BEGIN DATA EXCERPTS
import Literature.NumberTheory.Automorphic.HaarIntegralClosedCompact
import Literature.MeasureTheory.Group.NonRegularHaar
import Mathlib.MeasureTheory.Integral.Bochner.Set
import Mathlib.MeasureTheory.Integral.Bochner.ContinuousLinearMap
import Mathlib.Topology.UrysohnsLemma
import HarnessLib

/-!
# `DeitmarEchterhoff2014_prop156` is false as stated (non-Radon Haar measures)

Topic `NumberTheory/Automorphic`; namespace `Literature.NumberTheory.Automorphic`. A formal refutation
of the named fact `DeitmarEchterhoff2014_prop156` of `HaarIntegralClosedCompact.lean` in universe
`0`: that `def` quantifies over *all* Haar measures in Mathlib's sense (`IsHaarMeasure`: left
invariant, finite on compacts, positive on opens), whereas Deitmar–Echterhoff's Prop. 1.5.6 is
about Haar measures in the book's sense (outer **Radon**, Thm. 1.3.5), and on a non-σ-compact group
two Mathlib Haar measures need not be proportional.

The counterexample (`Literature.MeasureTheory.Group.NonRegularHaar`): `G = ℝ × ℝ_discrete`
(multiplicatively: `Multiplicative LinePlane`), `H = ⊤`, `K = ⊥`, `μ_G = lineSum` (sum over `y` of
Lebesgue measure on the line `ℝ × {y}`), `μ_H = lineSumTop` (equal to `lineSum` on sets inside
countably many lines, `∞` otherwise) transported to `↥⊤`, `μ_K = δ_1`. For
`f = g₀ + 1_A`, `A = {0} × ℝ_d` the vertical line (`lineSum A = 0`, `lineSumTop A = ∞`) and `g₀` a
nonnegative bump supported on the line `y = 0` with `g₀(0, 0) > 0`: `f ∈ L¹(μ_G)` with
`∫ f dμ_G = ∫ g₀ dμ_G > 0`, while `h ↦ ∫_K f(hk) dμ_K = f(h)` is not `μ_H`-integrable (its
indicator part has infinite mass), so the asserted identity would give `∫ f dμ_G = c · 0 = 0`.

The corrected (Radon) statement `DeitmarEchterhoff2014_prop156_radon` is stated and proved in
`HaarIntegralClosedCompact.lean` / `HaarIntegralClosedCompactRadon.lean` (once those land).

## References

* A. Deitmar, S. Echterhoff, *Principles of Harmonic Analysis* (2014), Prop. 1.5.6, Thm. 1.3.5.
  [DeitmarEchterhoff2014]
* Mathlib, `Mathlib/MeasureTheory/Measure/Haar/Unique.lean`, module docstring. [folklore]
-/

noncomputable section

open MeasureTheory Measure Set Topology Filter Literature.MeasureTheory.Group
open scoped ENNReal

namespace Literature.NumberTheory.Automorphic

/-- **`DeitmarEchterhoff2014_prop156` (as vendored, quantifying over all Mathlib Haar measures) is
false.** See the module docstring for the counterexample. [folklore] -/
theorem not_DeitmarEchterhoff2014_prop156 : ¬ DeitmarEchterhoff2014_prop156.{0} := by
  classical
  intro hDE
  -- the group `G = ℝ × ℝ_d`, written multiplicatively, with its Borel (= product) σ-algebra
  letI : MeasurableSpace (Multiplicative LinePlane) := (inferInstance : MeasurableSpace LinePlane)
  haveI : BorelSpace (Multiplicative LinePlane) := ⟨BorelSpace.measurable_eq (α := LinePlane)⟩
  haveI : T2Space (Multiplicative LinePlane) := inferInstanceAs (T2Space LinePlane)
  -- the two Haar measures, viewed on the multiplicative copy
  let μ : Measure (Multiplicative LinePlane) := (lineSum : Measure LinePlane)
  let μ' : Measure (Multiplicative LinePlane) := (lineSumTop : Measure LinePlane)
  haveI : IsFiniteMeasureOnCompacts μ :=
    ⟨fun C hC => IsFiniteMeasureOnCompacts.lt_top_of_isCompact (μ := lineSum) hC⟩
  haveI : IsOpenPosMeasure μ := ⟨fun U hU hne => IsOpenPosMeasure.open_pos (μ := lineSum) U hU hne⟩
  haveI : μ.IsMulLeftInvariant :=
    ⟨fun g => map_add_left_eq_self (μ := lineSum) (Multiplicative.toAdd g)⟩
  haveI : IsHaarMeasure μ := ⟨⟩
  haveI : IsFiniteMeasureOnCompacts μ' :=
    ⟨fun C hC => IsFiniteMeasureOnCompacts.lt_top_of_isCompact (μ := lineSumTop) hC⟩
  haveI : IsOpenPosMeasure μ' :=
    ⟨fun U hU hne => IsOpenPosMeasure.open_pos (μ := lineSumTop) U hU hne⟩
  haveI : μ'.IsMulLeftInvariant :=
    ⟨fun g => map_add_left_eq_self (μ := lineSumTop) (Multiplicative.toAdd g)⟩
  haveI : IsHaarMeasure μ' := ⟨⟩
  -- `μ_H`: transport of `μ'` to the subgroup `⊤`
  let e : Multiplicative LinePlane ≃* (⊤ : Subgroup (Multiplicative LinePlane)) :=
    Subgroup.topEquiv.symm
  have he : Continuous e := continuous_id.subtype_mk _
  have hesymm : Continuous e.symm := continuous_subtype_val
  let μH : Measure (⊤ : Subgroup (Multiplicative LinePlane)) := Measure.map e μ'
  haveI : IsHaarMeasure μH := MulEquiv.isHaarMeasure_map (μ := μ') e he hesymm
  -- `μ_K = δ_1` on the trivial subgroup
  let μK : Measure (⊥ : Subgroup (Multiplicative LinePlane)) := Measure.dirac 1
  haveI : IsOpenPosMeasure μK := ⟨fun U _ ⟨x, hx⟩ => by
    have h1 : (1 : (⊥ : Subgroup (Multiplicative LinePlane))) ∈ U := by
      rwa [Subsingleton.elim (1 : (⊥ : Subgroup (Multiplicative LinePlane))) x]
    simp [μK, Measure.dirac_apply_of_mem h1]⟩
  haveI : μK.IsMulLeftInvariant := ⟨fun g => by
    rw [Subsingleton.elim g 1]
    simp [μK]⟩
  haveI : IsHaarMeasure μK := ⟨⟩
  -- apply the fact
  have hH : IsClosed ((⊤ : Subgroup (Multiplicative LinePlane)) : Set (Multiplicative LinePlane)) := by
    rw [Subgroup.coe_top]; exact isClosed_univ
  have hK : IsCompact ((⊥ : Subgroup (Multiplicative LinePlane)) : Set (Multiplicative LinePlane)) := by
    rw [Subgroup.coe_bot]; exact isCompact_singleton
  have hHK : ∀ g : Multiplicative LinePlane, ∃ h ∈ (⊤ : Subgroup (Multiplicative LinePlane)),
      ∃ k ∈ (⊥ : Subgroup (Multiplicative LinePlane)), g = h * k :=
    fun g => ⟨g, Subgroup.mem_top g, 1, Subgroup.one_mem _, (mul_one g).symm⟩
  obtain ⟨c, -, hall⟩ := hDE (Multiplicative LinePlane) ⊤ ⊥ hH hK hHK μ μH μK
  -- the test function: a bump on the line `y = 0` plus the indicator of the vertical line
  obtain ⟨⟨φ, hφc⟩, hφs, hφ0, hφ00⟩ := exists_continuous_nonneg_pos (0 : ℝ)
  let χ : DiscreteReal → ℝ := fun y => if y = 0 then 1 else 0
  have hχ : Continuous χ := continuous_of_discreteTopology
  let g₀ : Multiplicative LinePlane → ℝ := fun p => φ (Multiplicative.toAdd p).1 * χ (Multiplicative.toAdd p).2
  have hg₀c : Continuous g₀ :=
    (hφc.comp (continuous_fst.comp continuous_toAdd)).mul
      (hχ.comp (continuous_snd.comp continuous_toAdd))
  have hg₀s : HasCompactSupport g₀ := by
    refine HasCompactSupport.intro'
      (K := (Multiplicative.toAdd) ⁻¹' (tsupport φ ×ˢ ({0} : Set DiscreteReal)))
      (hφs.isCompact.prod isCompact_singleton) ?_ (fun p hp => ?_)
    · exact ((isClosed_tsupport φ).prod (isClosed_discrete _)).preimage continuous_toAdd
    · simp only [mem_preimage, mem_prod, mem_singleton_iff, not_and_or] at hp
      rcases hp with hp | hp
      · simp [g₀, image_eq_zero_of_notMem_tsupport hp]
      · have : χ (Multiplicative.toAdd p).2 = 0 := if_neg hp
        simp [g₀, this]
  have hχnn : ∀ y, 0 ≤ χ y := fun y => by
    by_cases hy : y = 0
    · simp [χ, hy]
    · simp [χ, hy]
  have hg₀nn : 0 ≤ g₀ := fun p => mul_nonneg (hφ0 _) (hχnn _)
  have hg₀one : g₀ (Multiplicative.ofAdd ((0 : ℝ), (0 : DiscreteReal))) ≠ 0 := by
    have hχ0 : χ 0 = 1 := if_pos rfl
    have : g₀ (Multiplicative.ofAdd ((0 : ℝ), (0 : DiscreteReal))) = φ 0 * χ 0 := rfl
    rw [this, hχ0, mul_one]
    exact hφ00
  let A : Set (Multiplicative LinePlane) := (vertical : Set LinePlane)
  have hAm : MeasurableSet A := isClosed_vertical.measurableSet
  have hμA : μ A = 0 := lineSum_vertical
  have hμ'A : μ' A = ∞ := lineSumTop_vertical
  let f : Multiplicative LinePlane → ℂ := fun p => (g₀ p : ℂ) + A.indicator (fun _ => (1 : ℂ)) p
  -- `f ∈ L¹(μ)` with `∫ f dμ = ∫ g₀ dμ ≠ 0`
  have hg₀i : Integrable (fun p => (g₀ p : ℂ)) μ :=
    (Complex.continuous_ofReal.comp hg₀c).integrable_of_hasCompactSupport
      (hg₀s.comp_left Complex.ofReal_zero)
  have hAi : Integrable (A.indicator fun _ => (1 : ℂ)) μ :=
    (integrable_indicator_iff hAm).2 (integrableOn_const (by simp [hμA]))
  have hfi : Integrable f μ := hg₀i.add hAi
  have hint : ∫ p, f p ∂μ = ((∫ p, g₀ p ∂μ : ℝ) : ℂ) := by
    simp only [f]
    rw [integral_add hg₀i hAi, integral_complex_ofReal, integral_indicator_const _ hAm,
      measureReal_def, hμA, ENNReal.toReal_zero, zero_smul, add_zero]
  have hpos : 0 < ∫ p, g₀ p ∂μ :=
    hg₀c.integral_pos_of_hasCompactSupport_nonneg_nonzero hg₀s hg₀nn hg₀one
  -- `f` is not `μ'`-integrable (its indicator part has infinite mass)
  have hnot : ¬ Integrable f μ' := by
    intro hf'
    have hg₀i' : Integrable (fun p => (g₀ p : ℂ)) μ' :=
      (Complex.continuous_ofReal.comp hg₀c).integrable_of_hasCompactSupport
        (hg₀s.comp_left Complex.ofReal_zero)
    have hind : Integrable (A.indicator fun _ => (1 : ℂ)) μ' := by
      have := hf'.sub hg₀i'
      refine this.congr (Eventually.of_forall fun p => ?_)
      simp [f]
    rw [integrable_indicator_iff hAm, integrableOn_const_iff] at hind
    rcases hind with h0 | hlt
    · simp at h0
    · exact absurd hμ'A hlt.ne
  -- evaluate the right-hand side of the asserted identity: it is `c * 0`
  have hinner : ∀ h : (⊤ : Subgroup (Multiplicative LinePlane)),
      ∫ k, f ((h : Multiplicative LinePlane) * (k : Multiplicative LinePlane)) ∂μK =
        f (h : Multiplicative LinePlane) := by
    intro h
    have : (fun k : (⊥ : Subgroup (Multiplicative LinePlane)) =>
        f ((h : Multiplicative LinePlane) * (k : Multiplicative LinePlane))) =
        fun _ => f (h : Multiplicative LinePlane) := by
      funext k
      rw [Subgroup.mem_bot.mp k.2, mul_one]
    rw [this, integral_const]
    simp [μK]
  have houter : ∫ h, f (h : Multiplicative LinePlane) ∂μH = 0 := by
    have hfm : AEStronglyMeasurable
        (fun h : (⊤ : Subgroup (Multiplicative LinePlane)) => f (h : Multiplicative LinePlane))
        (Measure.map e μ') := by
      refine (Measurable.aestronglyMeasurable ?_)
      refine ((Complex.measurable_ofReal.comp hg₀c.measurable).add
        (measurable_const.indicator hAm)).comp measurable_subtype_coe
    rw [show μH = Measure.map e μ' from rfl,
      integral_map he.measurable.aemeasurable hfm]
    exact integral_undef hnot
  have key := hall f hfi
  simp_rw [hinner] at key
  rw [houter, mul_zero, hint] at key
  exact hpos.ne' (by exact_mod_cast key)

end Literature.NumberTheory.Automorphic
END DATA EXCERPTS
BEGIN DATA EXCERPTS
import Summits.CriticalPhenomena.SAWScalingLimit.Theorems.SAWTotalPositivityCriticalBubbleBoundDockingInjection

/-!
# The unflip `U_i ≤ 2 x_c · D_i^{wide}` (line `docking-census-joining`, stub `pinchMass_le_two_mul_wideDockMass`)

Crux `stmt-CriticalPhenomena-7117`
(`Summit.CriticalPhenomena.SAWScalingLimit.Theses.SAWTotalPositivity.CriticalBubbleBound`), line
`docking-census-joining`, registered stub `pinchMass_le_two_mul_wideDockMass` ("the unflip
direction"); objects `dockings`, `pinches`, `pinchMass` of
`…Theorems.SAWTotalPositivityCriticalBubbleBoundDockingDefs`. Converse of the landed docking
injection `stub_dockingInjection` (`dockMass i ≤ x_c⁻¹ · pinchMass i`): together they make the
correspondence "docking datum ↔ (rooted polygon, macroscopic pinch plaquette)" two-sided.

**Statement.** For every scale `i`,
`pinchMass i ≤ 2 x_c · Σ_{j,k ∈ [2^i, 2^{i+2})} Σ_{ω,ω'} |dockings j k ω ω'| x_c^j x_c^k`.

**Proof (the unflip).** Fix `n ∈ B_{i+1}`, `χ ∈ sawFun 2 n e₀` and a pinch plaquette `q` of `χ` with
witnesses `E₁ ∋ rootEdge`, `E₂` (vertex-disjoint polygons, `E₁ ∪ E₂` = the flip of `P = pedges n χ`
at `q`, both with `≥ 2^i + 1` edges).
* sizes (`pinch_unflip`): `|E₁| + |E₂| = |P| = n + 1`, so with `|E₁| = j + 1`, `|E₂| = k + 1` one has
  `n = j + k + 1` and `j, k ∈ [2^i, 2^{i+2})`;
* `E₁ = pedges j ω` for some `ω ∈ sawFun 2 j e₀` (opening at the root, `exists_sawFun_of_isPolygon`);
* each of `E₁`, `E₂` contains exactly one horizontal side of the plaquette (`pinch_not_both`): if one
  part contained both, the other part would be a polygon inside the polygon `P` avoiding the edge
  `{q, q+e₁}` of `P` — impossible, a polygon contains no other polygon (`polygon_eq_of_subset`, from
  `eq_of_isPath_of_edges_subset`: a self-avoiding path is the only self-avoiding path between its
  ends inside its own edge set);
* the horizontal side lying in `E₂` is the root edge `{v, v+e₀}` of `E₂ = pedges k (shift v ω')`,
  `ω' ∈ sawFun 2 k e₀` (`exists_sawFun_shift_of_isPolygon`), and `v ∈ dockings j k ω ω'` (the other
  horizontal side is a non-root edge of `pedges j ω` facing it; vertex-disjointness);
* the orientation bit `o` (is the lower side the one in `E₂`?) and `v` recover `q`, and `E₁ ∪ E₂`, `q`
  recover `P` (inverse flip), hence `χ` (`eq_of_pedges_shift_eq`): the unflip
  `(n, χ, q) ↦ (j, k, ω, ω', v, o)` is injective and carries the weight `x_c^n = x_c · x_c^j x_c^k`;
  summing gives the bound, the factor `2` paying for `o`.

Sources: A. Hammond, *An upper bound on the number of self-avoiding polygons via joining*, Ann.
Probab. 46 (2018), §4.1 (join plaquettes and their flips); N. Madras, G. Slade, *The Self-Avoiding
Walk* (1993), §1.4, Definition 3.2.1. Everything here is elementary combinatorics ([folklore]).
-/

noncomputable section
END DATA EXCERPTS
_WHAT IS EXPECTED_
Would you please repeat exactly the lines above, starting at the line with "rw [show μH" and stopping at the line with "exact hpos.ne' (by exact_mod_cast key)", both included?

_ANSWER TO THE PROBLEM_
    rw [show μH = Measure.map e μ' from rfl,
      integral_map he.measurable.aemeasurable hfm]
    exact integral_undef hnot
  have key := hall f hfi
  simp_rw [hinner] at key
  rw [houter, mul_zero, hint] at key
  exact hpos.ne' (by exact_mod_cast key)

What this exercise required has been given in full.